- How to complete this task:
Every line with the string "besides" in it belongs in your answer, so copy them all from the data.

- Data to examine:

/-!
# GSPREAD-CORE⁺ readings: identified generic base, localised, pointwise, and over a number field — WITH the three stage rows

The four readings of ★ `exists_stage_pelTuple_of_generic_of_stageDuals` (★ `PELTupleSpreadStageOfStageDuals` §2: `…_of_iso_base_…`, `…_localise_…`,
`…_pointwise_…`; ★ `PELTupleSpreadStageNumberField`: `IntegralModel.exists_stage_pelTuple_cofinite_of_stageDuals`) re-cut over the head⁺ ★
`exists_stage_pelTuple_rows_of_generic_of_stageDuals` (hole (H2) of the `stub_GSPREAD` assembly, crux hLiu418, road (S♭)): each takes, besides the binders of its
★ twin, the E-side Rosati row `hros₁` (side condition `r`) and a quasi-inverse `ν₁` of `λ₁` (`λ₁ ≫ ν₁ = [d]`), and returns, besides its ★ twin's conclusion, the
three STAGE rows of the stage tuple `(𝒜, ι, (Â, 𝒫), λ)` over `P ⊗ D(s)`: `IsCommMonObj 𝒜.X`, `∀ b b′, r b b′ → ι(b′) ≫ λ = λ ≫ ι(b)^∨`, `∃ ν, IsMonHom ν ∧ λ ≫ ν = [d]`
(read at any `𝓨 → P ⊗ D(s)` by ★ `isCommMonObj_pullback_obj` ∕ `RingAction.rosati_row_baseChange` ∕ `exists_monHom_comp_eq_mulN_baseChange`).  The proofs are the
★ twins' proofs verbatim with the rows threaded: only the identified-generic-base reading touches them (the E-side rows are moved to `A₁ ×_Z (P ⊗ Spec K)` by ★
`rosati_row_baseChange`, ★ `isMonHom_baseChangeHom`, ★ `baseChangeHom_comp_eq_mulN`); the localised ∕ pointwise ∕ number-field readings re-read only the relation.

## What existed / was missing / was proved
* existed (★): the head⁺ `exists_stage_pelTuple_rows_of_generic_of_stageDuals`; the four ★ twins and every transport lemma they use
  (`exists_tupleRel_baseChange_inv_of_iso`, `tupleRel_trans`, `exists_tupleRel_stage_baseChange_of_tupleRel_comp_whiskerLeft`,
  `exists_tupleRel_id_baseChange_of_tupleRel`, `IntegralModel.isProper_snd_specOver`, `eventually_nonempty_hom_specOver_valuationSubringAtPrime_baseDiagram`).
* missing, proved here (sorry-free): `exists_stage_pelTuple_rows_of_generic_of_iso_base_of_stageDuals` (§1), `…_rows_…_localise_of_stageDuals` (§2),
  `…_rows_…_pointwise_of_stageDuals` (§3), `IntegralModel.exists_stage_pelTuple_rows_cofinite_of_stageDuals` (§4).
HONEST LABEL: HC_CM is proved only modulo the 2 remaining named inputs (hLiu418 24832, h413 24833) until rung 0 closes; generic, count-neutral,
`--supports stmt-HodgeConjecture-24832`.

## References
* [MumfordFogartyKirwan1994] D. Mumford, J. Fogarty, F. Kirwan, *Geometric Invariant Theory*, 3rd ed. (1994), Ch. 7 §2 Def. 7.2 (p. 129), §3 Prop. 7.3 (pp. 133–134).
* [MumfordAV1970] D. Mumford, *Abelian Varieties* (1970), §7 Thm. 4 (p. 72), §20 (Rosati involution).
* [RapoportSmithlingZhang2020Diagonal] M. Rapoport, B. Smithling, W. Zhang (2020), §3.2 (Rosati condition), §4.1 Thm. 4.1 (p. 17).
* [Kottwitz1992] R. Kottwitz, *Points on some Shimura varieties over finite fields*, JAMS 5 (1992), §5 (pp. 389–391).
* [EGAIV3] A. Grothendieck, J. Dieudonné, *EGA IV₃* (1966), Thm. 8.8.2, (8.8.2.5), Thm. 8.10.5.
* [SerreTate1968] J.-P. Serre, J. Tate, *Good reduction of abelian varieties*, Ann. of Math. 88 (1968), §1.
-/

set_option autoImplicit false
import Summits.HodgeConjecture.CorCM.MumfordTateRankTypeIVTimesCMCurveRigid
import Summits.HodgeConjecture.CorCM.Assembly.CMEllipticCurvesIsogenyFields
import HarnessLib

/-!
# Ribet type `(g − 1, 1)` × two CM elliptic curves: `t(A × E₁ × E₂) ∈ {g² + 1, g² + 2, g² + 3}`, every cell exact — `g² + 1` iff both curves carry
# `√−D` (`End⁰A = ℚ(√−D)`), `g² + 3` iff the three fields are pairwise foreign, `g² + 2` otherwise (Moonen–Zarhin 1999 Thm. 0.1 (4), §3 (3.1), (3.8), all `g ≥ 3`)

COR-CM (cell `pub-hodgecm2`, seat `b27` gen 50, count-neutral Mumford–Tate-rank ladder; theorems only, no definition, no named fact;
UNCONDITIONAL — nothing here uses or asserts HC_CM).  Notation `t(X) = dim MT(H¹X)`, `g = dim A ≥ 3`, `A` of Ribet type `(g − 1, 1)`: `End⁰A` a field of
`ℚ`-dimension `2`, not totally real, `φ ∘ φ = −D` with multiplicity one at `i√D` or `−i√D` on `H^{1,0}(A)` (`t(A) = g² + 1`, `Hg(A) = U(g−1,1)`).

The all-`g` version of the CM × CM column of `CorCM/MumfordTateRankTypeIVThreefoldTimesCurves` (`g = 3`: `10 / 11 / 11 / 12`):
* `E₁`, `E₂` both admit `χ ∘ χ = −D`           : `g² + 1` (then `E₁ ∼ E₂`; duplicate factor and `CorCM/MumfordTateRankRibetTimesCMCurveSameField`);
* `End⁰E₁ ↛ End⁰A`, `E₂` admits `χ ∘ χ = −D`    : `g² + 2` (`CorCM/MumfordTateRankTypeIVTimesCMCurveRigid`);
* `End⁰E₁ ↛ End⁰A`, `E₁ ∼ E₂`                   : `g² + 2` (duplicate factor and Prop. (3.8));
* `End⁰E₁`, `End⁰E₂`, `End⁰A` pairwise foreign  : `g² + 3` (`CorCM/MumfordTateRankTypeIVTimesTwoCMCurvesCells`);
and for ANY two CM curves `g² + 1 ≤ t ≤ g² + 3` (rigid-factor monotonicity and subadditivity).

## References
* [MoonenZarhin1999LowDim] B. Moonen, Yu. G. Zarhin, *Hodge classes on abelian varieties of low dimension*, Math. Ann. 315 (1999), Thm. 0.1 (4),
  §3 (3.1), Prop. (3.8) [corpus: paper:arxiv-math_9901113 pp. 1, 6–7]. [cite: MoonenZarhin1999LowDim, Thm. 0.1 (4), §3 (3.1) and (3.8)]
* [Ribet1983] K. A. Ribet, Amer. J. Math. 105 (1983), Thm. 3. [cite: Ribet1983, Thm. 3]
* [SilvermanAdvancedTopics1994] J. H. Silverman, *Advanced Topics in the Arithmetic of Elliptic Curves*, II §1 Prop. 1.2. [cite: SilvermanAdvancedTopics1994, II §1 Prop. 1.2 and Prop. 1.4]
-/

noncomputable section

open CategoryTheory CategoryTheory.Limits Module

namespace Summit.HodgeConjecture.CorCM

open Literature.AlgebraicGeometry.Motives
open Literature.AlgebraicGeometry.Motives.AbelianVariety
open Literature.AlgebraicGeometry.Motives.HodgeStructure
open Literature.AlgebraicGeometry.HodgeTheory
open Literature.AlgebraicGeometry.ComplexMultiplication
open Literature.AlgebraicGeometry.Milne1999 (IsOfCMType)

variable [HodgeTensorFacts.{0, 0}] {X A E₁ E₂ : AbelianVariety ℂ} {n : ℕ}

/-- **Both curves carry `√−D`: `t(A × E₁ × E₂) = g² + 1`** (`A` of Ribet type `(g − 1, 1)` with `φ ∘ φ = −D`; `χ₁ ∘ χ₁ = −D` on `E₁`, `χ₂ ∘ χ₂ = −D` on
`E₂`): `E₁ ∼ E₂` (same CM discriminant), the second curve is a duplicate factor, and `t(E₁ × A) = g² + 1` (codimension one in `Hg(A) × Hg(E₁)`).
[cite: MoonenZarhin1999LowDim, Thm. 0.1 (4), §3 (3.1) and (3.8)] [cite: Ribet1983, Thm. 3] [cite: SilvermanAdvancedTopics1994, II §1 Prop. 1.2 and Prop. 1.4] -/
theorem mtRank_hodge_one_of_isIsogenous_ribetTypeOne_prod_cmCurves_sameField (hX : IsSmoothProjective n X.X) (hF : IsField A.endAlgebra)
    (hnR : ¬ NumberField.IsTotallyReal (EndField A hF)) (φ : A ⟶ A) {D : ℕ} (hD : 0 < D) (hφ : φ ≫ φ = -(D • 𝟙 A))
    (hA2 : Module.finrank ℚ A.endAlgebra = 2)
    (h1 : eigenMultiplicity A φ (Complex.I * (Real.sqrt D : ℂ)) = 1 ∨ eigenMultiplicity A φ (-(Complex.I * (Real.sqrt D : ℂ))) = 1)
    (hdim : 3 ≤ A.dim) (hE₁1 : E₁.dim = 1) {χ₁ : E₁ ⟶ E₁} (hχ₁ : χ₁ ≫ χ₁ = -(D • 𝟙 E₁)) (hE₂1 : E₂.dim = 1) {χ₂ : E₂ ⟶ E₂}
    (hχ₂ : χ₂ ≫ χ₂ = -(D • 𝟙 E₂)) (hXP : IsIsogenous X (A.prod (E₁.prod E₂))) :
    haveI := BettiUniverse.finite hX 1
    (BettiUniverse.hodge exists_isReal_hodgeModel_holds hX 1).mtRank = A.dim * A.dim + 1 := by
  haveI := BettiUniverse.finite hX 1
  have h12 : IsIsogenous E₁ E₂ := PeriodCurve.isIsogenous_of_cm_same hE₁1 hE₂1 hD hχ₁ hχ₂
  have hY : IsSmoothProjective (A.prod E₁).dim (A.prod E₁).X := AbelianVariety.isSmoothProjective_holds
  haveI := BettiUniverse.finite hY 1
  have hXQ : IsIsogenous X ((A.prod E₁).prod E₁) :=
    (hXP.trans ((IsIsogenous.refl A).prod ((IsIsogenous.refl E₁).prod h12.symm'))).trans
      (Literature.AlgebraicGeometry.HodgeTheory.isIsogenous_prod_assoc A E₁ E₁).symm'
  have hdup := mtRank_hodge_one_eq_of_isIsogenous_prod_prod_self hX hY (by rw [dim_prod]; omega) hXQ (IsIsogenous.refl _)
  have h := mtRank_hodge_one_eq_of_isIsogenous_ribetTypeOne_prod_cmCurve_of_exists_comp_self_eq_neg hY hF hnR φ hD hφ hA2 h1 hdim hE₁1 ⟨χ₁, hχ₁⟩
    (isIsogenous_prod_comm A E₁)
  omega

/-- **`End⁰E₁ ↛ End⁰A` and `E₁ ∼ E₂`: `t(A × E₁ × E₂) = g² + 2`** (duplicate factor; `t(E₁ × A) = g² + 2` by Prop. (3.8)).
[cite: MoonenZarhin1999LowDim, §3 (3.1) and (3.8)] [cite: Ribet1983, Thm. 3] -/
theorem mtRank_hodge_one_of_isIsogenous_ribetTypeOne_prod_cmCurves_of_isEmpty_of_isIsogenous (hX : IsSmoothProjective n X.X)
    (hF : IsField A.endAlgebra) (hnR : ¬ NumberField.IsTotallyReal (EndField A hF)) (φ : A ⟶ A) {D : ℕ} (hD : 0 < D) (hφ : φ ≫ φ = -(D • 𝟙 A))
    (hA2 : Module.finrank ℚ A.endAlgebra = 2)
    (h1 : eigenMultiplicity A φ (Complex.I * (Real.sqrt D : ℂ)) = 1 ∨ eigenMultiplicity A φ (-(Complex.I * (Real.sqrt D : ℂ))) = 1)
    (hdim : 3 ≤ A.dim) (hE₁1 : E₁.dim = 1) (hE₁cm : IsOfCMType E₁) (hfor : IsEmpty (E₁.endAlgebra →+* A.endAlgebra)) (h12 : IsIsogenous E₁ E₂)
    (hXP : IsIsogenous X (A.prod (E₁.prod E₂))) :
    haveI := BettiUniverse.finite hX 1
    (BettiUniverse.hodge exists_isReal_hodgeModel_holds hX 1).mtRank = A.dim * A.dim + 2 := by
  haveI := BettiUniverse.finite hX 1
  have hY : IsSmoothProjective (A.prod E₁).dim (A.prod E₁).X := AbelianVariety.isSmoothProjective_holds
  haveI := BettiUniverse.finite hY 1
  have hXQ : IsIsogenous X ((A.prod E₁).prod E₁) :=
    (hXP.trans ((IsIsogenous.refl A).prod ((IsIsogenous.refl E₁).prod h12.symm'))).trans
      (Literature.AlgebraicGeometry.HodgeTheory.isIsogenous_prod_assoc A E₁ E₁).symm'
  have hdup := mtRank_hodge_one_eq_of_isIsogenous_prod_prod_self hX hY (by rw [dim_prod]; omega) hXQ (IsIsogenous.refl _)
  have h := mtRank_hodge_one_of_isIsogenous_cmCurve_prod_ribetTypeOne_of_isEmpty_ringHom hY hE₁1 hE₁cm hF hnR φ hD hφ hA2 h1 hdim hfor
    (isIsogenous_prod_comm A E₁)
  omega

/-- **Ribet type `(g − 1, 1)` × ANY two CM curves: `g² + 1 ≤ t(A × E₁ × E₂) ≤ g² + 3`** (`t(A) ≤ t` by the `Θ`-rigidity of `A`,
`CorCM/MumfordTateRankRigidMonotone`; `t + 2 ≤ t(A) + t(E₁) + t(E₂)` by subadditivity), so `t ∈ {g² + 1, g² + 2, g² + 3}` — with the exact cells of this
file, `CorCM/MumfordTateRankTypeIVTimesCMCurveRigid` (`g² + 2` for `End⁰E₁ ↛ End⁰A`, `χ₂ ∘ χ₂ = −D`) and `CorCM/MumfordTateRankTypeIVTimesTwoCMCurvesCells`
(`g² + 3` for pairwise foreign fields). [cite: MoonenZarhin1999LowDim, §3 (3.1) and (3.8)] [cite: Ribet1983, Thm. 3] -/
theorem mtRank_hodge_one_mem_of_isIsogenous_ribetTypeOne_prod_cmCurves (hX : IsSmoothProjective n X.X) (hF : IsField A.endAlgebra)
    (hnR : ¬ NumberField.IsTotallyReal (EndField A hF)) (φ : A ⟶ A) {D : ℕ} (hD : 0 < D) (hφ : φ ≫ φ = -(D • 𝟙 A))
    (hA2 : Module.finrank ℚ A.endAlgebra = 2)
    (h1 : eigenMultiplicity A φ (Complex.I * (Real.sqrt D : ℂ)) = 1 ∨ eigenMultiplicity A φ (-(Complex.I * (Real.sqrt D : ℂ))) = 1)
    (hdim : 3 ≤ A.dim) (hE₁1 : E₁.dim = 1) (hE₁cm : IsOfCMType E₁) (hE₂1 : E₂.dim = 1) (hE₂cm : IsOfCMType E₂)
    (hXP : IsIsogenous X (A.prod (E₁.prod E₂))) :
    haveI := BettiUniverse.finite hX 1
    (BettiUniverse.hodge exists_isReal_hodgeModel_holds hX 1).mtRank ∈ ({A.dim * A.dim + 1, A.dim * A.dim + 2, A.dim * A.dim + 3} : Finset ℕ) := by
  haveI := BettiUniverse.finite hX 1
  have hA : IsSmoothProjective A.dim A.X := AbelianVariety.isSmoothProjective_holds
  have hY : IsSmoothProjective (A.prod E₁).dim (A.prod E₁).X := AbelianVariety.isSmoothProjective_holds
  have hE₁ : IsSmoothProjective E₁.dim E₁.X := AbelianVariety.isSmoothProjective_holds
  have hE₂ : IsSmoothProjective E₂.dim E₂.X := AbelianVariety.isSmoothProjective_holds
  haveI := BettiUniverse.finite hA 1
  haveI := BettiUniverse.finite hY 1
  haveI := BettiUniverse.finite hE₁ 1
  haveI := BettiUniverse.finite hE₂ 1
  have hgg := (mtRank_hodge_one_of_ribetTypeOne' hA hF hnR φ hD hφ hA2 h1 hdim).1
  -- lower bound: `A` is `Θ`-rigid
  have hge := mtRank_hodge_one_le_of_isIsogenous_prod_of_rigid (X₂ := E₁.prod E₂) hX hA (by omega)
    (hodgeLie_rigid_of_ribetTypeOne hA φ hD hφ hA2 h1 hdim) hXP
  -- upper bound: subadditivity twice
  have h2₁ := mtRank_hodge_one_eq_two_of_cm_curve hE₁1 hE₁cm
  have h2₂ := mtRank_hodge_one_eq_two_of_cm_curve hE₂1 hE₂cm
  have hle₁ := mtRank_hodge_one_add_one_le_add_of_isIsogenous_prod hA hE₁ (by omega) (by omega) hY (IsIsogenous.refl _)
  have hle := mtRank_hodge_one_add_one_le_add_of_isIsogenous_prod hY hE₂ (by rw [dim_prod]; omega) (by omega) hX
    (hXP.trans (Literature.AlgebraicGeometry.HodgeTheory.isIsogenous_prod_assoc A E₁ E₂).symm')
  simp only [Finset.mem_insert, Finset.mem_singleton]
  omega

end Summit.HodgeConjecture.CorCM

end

- Response for this exercise:
`exists_stage_pelTuple_rows_of_generic_of_stageDuals` (hole (H2) of the `stub_GSPREAD` assembly, crux hLiu418, road (S♭)): each takes, besides the binders of its
★ twin, the E-side Rosati row `hros₁` (side condition `r`) and a quasi-inverse `ν₁` of `λ₁` (`λ₁ ≫ ν₁ = [d]`), and returns, besides its ★ twin's conclusion, the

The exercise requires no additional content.